• [EXERCISE INPUT]
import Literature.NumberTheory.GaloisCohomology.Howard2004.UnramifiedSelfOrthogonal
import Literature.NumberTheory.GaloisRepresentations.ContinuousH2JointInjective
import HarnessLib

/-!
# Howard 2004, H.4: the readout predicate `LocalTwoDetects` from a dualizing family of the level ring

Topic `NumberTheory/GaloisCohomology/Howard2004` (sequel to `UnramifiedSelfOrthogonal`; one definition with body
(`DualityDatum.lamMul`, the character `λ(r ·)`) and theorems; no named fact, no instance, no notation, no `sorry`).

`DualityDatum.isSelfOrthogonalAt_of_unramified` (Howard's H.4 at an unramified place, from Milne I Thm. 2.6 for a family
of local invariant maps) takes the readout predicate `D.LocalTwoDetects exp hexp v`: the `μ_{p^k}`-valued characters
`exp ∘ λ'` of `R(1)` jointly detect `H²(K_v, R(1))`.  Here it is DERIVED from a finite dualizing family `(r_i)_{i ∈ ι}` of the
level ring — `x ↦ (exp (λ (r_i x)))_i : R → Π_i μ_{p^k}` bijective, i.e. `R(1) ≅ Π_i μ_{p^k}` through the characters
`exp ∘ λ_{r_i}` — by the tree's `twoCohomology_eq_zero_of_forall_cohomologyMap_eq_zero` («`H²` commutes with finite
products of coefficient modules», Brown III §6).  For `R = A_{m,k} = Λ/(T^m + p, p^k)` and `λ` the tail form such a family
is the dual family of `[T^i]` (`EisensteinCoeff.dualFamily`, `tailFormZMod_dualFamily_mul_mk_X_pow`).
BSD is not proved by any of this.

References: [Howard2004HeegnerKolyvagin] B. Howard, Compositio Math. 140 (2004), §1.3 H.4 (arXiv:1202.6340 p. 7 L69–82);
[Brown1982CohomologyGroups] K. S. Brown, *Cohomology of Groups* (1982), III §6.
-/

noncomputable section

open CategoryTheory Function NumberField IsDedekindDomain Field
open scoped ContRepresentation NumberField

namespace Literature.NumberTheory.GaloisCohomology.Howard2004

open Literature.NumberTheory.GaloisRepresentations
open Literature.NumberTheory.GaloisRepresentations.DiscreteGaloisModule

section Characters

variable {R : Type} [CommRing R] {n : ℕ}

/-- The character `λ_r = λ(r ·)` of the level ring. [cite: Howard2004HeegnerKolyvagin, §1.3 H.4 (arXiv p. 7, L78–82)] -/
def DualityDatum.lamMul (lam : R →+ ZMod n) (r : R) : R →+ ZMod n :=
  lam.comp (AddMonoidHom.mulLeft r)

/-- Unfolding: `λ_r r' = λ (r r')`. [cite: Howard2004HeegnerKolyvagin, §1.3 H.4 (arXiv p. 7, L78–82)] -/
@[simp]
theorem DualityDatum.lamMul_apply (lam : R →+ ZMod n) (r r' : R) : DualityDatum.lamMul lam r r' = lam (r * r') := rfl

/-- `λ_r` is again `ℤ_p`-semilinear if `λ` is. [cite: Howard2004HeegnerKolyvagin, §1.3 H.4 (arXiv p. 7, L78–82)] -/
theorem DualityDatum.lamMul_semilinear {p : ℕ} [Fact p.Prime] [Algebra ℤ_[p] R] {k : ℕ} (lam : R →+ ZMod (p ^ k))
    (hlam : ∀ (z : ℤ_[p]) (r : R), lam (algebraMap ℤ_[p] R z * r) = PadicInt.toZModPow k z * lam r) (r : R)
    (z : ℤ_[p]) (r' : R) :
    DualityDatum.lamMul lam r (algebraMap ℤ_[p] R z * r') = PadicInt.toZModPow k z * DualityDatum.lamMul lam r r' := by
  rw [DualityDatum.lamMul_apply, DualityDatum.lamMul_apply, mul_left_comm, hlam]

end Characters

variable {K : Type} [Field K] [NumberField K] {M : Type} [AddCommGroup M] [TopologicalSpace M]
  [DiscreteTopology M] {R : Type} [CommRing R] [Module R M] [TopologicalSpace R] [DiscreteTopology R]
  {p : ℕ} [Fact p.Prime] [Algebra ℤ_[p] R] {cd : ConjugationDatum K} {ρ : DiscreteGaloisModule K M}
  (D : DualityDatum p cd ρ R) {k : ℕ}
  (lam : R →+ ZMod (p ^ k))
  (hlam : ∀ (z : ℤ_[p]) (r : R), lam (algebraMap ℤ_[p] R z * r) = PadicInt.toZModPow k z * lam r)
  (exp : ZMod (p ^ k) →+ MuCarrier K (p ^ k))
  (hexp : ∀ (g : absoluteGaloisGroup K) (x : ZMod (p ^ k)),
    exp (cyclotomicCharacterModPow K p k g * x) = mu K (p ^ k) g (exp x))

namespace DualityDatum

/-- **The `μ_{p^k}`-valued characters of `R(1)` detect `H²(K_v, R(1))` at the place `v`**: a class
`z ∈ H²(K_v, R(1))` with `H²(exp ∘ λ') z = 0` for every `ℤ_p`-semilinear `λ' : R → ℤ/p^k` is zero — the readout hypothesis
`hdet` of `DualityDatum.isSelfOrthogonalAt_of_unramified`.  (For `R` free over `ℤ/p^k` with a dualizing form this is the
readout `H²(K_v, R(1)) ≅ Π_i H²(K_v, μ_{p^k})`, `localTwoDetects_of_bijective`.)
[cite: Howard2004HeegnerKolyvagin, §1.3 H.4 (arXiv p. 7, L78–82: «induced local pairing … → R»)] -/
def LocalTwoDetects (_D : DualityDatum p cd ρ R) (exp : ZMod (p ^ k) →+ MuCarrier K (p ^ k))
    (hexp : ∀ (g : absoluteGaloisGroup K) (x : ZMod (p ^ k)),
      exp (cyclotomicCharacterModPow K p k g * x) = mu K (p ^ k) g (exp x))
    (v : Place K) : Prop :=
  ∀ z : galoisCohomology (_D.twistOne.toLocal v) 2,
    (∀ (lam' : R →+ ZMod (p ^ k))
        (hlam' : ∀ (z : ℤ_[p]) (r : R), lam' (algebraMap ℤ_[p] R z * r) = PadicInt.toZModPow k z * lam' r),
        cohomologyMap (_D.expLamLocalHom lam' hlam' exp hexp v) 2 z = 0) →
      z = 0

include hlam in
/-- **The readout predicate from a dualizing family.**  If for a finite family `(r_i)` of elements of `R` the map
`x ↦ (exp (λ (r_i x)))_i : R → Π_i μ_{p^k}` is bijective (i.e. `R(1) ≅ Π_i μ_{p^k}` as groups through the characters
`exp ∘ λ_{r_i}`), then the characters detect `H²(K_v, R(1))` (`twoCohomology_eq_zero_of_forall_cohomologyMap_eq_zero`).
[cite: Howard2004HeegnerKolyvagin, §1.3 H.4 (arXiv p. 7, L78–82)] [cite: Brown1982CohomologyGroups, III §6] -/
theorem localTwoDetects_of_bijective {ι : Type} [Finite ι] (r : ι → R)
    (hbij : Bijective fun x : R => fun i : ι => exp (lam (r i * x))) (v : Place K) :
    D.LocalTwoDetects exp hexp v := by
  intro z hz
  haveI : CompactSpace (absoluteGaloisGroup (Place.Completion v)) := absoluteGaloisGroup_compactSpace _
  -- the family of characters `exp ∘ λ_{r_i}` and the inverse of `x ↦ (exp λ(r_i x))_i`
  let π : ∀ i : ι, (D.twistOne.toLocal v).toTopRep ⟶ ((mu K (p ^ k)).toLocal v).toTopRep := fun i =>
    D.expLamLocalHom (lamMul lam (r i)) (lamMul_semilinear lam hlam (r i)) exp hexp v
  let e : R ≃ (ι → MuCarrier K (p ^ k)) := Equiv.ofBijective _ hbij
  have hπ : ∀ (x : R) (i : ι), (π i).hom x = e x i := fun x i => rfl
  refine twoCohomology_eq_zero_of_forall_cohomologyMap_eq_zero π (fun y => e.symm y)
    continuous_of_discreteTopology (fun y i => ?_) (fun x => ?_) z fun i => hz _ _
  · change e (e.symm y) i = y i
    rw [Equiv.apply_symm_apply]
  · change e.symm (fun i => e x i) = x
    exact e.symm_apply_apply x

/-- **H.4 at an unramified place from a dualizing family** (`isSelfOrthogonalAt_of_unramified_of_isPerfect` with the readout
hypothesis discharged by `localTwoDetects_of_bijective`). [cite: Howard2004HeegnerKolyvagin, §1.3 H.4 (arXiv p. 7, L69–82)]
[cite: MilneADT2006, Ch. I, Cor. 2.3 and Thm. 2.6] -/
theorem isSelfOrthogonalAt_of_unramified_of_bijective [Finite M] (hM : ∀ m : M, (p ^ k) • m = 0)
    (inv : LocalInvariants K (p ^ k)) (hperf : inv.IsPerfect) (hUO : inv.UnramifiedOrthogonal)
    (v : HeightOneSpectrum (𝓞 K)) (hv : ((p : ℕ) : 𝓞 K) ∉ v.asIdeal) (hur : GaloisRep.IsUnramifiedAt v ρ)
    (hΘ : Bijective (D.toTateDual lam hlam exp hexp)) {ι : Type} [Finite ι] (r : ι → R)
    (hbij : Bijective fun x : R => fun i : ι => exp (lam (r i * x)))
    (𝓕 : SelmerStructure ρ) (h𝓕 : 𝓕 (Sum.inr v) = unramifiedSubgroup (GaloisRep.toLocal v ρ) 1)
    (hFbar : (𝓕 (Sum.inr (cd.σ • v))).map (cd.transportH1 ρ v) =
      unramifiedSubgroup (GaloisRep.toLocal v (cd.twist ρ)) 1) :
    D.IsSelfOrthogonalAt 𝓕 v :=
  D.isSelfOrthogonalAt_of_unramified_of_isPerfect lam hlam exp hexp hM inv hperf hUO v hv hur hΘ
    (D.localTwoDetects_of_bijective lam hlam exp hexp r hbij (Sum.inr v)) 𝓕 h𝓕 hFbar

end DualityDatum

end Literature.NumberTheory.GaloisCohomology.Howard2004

* * *

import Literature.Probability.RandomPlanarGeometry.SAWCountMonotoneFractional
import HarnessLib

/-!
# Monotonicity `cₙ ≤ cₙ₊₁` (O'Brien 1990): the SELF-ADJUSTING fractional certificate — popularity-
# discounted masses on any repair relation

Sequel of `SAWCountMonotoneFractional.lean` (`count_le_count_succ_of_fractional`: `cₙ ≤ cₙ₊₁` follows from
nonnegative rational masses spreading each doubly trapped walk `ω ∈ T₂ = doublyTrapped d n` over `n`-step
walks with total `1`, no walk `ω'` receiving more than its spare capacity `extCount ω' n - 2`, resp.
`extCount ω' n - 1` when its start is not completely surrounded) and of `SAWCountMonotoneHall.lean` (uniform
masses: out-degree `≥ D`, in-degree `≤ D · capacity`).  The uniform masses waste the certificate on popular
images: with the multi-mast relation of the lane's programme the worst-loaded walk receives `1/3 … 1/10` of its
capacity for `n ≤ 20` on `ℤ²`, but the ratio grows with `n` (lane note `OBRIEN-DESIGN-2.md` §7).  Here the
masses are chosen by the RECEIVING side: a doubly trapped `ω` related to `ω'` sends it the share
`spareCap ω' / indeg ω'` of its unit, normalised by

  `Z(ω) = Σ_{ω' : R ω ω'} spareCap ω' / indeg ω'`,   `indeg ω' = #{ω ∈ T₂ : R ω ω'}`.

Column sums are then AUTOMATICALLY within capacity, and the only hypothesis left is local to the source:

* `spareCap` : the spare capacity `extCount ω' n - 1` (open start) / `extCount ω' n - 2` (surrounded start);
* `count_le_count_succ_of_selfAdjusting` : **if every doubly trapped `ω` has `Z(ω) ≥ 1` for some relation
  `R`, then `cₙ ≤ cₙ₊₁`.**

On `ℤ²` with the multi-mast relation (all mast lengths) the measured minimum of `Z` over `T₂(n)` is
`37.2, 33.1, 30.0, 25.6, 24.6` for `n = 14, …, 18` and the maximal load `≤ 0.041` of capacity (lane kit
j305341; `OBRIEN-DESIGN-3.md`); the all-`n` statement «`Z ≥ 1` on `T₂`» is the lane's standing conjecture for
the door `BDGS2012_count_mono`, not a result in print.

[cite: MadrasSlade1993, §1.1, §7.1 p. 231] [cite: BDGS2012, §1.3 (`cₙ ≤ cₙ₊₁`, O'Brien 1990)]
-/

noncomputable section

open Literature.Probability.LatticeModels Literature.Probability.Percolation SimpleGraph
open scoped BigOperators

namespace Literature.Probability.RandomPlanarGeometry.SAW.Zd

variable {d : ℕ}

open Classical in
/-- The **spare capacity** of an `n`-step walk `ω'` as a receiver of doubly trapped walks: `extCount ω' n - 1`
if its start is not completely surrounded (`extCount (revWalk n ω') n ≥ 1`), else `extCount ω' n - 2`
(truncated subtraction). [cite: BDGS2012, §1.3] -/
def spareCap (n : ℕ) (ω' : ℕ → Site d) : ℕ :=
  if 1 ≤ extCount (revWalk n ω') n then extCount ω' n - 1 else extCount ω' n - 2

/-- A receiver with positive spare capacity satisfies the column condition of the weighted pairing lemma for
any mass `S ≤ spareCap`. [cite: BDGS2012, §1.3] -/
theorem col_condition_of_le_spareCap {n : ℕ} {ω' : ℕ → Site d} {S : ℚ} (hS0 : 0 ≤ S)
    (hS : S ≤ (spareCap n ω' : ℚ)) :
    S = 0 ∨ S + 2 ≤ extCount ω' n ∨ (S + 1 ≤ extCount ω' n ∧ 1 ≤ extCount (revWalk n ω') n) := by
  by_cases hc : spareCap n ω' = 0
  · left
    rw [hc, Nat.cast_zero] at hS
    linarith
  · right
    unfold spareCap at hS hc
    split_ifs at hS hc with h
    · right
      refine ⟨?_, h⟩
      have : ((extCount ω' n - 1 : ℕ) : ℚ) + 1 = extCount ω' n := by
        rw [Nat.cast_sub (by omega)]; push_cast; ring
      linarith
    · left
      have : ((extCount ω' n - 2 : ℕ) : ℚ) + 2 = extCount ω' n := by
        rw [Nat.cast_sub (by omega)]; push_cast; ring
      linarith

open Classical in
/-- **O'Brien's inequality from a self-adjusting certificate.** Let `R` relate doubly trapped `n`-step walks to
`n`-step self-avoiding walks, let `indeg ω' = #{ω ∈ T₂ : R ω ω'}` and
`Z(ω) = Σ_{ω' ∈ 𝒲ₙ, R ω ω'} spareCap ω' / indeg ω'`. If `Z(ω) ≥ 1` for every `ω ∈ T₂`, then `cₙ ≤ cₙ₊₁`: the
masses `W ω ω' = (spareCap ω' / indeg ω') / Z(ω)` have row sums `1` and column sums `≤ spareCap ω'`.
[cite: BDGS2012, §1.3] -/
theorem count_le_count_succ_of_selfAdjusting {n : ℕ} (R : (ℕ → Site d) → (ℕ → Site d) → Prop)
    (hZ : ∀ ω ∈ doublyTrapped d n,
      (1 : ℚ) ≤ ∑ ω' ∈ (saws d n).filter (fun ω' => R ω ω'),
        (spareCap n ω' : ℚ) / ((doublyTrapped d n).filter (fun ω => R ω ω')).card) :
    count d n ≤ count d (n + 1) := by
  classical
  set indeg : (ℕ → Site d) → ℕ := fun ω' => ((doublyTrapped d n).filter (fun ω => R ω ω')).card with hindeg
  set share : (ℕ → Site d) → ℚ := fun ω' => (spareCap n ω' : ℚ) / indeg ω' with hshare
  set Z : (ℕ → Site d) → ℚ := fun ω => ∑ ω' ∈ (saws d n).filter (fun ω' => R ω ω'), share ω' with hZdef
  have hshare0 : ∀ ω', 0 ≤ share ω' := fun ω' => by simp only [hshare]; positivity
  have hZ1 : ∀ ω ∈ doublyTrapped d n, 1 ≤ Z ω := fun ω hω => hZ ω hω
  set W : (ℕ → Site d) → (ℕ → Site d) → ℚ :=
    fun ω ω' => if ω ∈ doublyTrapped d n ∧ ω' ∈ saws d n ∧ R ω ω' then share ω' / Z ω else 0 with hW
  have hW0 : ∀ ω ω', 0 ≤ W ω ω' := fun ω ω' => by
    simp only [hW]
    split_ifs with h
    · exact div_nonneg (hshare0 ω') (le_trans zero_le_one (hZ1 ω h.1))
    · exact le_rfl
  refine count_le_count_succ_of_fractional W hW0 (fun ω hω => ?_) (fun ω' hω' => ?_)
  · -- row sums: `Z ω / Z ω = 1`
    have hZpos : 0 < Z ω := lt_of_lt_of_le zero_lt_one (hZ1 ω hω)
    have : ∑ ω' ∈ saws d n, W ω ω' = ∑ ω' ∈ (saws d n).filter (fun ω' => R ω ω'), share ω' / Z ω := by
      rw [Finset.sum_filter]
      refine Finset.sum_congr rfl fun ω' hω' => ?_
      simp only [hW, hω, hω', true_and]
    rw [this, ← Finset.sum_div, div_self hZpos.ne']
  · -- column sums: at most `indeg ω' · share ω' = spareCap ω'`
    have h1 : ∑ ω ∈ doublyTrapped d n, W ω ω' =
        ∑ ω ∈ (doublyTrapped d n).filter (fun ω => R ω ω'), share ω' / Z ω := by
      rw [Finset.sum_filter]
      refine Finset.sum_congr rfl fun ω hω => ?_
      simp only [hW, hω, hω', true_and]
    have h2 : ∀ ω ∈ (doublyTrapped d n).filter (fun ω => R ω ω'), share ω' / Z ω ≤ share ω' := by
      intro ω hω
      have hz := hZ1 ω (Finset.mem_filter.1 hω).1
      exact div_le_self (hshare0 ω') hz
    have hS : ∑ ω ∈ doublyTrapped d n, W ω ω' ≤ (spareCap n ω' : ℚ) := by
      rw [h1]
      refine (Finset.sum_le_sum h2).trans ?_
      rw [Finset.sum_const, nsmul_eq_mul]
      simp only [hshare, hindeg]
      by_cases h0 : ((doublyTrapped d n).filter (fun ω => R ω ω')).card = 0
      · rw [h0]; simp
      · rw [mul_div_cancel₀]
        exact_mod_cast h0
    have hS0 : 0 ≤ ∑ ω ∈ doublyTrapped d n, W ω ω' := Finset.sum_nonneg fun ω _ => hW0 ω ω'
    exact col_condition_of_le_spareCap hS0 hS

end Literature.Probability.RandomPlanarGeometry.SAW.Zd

---

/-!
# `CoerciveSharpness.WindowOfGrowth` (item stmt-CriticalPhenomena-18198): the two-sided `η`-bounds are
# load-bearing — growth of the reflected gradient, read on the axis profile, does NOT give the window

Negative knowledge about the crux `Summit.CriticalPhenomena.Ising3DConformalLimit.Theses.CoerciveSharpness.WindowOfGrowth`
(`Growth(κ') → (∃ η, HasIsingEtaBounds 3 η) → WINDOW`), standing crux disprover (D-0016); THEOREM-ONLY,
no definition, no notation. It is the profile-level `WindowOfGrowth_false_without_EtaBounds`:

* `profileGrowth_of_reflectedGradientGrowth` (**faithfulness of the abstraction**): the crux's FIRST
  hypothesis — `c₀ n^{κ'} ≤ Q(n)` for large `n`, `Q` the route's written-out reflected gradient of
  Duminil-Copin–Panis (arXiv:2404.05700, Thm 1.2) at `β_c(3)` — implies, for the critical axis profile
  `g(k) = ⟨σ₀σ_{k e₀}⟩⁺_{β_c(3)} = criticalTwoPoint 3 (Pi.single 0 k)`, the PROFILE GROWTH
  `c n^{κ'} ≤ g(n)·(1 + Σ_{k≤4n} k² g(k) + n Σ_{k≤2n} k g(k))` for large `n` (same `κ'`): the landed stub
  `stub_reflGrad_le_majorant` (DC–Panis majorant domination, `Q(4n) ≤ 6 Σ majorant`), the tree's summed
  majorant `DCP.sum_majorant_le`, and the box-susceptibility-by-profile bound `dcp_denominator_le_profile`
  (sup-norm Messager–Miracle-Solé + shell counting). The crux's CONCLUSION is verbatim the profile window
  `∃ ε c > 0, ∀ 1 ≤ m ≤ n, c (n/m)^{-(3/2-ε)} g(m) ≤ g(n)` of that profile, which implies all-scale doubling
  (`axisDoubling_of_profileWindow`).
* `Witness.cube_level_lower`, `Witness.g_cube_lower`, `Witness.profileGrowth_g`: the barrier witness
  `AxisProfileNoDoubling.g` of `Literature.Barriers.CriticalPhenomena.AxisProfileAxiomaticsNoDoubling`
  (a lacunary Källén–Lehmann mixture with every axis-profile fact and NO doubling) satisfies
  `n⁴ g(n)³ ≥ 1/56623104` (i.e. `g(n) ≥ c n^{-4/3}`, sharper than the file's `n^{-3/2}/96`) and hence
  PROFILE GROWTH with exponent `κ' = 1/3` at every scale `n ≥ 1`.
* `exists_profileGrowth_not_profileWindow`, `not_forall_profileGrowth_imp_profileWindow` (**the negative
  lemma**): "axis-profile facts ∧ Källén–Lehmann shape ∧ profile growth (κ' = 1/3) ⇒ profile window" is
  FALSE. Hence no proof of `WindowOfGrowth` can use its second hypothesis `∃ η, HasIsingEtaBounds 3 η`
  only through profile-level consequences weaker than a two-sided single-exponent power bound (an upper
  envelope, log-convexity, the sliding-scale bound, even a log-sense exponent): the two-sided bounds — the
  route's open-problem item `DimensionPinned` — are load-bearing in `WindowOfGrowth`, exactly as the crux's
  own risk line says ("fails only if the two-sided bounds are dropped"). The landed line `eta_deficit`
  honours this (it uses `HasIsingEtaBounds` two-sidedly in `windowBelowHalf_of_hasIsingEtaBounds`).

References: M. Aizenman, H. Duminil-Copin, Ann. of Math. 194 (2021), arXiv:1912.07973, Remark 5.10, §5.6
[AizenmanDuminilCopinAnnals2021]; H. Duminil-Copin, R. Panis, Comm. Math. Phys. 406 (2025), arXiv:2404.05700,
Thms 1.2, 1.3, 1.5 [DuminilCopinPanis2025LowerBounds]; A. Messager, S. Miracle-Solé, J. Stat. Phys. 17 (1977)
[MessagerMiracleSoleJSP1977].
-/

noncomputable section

• [ASSIGNMENT] From the entries above, extract only the lines running from the one containing "(v : Place K) : Prop" through the one containing "then the characters", inclusive.

• [ANSWER BOX]
    (v : Place K) : Prop :=
  ∀ z : galoisCohomology (_D.twistOne.toLocal v) 2,
    (∀ (lam' : R →+ ZMod (p ^ k))
        (hlam' : ∀ (z : ℤ_[p]) (r : R), lam' (algebraMap ℤ_[p] R z * r) = PadicInt.toZModPow k z * lam' r),
        cohomologyMap (_D.expLamLocalHom lam' hlam' exp hexp v) 2 z = 0) →
      z = 0

include hlam in
/-- **The readout predicate from a dualizing family.**  If for a finite family `(r_i)` of elements of `R` the map
`x ↦ (exp (λ (r_i x)))_i : R → Π_i μ_{p^k}` is bijective (i.e. `R(1) ≅ Π_i μ_{p^k}` as groups through the characters
`exp ∘ λ_{r_i}`), then the characters detect `H²(K_v, R(1))` (`twoCohomology_eq_zero_of_forall_cohomologyMap_eq_zero`).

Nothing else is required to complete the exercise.